• _DATA EXCERPTS_
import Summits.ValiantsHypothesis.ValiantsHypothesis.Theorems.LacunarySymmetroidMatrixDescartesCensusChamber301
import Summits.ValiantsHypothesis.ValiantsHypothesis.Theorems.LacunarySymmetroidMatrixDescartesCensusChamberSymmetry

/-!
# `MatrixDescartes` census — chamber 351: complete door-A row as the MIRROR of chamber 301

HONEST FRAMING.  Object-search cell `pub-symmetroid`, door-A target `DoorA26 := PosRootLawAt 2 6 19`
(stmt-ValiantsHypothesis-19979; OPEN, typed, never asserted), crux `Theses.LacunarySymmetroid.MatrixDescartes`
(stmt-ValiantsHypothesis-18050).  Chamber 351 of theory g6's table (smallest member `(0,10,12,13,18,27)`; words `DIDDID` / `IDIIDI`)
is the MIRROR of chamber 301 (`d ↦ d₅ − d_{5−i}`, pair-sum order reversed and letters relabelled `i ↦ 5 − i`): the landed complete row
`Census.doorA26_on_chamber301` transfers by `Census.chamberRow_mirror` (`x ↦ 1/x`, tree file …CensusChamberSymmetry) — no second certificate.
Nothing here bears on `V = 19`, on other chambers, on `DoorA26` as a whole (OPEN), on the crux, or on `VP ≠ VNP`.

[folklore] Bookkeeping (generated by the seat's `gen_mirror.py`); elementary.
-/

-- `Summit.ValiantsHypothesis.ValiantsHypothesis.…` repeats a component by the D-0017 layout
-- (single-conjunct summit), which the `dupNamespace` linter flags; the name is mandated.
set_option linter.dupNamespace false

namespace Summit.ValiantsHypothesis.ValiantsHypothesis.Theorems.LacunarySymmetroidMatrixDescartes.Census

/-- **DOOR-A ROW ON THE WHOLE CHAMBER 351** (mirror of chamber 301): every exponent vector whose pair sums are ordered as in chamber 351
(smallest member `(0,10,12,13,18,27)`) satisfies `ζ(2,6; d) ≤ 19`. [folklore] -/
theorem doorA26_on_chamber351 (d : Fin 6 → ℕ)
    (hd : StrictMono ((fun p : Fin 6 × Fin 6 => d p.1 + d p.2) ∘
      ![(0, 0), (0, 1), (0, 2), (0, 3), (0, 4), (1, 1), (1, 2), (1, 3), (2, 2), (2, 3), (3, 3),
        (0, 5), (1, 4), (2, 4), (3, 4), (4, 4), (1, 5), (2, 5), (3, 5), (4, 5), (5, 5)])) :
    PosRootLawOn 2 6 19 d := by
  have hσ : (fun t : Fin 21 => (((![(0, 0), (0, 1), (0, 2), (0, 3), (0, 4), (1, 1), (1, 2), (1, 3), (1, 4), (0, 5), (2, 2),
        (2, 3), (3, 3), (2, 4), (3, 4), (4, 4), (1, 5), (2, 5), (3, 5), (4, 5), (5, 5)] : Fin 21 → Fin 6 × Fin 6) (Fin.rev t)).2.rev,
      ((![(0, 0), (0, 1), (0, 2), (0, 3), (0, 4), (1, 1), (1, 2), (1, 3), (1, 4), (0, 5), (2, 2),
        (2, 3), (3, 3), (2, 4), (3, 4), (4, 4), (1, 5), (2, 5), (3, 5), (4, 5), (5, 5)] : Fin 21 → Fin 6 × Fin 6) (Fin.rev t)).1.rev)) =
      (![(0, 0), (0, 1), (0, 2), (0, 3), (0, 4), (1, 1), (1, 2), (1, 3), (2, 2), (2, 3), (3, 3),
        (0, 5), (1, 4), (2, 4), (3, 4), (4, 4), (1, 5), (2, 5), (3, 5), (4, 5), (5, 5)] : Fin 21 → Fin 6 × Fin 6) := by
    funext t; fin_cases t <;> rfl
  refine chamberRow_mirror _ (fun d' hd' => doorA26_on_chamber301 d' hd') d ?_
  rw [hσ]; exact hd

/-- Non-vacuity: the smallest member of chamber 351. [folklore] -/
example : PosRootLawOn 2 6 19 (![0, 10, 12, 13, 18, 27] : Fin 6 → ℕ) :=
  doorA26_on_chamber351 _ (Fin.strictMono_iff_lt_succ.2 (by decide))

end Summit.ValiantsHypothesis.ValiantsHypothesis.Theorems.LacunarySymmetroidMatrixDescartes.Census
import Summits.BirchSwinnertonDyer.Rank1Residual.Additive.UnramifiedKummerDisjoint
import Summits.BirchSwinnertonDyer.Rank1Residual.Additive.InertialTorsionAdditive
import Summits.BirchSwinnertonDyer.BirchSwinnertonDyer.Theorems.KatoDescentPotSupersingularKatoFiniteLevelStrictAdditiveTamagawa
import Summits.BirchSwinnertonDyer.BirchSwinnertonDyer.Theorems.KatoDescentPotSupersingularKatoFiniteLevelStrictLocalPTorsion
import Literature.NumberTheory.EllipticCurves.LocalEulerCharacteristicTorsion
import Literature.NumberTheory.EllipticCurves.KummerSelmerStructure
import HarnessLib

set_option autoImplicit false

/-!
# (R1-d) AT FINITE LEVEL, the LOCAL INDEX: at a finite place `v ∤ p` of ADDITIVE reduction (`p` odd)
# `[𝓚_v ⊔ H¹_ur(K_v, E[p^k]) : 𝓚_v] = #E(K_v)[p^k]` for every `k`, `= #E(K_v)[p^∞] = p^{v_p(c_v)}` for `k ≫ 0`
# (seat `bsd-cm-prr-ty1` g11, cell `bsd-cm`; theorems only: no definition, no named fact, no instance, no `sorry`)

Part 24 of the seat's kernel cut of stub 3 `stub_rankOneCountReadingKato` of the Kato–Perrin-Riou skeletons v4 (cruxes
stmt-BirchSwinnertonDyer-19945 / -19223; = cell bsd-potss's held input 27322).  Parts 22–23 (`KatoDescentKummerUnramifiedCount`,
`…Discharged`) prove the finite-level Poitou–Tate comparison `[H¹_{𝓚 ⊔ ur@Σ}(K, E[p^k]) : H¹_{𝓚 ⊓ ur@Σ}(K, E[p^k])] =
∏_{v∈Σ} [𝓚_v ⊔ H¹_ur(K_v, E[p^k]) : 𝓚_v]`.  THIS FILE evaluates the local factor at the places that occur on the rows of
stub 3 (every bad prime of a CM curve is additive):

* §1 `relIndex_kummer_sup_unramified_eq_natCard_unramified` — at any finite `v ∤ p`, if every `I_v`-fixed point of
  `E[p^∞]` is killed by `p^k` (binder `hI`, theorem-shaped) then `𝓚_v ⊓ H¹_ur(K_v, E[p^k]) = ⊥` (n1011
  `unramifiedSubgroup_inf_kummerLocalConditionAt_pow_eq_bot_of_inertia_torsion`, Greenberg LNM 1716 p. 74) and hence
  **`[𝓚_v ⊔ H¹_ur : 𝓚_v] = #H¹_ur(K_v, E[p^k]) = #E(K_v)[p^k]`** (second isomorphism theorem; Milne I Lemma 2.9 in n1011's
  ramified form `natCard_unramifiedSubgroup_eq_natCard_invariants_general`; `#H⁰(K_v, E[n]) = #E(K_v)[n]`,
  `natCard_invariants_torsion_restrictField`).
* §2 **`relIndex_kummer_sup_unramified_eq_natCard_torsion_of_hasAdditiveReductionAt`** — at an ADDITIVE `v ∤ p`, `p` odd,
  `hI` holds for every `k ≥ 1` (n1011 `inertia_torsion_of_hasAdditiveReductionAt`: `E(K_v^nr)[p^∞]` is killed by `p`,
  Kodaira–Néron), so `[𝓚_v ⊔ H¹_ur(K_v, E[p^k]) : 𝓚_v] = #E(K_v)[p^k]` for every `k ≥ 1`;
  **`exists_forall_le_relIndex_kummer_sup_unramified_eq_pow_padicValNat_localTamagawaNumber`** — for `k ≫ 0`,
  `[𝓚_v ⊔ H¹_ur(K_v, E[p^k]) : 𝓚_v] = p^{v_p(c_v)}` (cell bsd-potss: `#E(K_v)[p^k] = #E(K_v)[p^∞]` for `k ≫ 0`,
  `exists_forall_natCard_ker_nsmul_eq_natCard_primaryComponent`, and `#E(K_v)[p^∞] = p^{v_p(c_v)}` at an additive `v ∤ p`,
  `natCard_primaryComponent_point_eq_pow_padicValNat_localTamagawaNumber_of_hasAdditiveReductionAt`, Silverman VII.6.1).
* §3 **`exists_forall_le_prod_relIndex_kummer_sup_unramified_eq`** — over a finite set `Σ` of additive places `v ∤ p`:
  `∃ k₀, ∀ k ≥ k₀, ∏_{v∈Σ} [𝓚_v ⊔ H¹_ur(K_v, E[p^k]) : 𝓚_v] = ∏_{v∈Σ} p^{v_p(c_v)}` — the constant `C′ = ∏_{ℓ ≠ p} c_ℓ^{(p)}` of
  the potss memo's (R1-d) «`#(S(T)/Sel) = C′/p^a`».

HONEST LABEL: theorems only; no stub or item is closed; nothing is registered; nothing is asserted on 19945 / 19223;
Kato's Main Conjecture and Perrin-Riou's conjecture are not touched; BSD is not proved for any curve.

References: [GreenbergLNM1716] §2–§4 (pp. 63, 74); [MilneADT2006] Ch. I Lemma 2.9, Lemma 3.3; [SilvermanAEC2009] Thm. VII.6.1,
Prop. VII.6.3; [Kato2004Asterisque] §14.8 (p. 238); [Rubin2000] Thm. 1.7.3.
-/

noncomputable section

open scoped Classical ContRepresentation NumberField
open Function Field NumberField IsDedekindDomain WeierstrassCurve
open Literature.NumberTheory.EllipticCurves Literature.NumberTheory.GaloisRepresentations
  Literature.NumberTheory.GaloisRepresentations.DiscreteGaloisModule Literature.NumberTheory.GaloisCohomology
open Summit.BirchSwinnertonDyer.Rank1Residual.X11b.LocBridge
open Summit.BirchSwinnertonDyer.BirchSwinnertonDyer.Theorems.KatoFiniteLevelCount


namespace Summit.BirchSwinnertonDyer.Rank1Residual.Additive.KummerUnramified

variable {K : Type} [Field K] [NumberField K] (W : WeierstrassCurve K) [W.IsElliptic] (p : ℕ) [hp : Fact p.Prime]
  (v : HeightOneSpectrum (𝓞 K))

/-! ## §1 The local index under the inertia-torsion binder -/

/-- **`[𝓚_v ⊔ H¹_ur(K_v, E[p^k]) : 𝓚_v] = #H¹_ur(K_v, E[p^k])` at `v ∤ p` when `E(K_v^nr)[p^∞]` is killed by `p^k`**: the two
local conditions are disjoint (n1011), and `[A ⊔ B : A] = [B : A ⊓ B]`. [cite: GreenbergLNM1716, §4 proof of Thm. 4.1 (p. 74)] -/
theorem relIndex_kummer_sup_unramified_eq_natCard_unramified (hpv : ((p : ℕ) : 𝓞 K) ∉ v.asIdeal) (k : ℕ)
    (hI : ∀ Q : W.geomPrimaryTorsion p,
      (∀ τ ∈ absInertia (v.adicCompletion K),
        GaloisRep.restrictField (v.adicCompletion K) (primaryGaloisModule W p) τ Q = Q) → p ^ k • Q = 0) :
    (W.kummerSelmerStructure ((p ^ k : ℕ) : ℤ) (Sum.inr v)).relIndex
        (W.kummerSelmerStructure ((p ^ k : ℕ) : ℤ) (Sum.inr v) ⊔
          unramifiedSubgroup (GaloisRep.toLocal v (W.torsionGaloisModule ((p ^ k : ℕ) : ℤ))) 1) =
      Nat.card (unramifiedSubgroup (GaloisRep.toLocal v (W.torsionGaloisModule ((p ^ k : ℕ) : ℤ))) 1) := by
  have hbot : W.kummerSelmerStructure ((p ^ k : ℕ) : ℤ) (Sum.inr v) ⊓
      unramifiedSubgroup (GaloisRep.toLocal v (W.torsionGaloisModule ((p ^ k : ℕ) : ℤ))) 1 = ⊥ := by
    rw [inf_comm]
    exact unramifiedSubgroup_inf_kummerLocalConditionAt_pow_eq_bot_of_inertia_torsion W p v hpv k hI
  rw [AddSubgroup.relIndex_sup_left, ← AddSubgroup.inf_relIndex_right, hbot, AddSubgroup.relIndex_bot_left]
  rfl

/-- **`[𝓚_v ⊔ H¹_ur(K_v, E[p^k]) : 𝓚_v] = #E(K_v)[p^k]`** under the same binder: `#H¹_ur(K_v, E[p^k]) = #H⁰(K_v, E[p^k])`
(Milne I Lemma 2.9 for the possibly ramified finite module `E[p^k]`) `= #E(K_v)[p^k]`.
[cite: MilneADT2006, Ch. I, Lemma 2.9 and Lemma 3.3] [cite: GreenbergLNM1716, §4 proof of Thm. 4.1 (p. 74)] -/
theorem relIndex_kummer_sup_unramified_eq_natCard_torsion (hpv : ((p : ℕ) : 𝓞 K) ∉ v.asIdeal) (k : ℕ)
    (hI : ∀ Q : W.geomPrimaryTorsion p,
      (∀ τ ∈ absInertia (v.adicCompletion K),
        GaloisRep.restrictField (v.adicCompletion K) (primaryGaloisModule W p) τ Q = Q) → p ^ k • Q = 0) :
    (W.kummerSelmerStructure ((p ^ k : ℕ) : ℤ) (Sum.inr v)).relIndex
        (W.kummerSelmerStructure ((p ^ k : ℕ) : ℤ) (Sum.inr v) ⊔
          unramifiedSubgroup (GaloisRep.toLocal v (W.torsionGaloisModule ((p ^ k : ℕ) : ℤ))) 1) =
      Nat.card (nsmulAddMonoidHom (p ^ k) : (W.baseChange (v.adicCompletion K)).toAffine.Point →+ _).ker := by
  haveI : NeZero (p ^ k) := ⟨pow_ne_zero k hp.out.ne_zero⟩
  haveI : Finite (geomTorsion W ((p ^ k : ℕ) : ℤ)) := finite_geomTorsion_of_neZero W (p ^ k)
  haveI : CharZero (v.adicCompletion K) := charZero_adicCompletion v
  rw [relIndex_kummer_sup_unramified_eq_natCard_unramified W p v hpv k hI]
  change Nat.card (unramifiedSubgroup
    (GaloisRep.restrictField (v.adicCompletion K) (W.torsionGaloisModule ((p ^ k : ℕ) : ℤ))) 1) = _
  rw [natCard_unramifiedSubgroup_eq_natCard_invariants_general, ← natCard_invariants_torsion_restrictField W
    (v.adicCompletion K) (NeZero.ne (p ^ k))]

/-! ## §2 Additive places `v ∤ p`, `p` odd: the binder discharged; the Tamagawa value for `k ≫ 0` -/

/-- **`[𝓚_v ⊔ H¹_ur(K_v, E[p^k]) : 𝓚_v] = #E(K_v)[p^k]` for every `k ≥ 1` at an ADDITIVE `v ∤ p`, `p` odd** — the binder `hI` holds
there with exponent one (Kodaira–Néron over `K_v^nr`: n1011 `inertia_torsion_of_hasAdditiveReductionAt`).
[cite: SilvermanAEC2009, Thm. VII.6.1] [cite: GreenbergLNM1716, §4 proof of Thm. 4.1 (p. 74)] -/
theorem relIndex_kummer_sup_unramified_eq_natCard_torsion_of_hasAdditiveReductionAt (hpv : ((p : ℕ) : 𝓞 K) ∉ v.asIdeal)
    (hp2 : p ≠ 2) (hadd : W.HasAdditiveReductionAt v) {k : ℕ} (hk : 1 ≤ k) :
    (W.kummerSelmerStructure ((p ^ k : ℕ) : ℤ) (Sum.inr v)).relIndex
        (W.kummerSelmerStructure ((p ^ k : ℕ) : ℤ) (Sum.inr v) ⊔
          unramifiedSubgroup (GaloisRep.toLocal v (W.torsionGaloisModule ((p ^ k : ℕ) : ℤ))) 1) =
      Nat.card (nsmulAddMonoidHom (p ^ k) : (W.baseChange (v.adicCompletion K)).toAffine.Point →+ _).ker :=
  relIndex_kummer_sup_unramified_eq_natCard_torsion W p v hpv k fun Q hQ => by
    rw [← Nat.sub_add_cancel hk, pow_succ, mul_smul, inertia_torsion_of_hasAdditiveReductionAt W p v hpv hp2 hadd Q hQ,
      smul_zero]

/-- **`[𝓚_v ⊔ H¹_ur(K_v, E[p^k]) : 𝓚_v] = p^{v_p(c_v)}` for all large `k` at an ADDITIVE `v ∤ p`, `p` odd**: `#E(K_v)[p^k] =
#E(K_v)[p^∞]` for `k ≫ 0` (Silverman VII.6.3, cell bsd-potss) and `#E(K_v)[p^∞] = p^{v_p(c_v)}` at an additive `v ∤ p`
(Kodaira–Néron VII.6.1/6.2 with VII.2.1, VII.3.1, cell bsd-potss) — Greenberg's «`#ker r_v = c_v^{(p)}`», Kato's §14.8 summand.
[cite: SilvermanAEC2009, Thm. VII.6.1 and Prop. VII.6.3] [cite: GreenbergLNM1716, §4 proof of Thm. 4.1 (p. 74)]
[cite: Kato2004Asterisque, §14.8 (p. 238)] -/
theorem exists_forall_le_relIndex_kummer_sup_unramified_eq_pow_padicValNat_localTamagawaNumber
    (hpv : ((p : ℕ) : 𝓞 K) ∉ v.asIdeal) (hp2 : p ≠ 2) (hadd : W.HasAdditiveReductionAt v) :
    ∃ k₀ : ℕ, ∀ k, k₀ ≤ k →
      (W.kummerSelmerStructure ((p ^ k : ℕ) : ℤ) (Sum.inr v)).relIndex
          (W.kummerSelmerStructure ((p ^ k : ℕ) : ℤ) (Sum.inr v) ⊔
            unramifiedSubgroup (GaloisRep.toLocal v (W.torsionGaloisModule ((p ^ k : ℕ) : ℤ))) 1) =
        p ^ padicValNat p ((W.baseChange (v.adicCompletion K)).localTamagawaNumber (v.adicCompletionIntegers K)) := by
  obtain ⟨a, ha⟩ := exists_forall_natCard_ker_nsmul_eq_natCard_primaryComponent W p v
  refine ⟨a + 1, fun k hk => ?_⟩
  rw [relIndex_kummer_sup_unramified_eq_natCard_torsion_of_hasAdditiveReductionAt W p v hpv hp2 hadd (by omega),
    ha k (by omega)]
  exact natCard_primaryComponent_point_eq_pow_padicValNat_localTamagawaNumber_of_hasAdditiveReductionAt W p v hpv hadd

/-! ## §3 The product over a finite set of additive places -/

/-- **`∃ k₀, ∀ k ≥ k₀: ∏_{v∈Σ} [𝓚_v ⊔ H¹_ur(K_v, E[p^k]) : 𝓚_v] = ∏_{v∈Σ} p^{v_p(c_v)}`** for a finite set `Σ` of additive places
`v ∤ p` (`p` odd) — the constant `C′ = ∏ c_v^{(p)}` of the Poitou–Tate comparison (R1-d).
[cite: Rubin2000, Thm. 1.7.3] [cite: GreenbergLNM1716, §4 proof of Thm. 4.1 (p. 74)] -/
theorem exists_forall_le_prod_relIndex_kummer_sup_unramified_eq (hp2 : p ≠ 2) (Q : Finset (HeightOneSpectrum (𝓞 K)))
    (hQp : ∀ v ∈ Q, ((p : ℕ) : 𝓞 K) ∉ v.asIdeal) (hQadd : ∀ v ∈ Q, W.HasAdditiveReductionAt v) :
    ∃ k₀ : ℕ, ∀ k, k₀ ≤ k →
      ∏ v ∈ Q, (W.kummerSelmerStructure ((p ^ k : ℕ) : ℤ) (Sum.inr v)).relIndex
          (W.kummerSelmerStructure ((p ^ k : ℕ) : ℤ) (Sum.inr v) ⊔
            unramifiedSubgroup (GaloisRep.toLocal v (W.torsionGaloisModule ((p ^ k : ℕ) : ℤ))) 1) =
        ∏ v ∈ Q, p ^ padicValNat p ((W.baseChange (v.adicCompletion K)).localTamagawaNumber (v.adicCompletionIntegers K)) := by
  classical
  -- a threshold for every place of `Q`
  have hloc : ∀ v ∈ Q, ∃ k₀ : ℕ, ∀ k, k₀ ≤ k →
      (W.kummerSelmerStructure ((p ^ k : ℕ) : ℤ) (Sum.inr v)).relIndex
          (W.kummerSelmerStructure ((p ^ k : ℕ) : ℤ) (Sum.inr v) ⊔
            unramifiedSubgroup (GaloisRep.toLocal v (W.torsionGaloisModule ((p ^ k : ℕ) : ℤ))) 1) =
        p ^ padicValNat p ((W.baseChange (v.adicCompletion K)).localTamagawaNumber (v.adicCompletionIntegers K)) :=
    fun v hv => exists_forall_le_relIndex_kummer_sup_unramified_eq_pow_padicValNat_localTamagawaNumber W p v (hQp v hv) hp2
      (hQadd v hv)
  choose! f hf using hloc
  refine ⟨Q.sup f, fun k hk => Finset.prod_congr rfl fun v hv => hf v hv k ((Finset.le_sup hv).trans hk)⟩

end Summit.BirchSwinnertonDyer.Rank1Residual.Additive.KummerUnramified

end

• _PROMPT_
Give only the number of lines in the preceding material that contain the string "nsmulAddMonoidHom".

• _REPLY TO THE EXERCISE_
2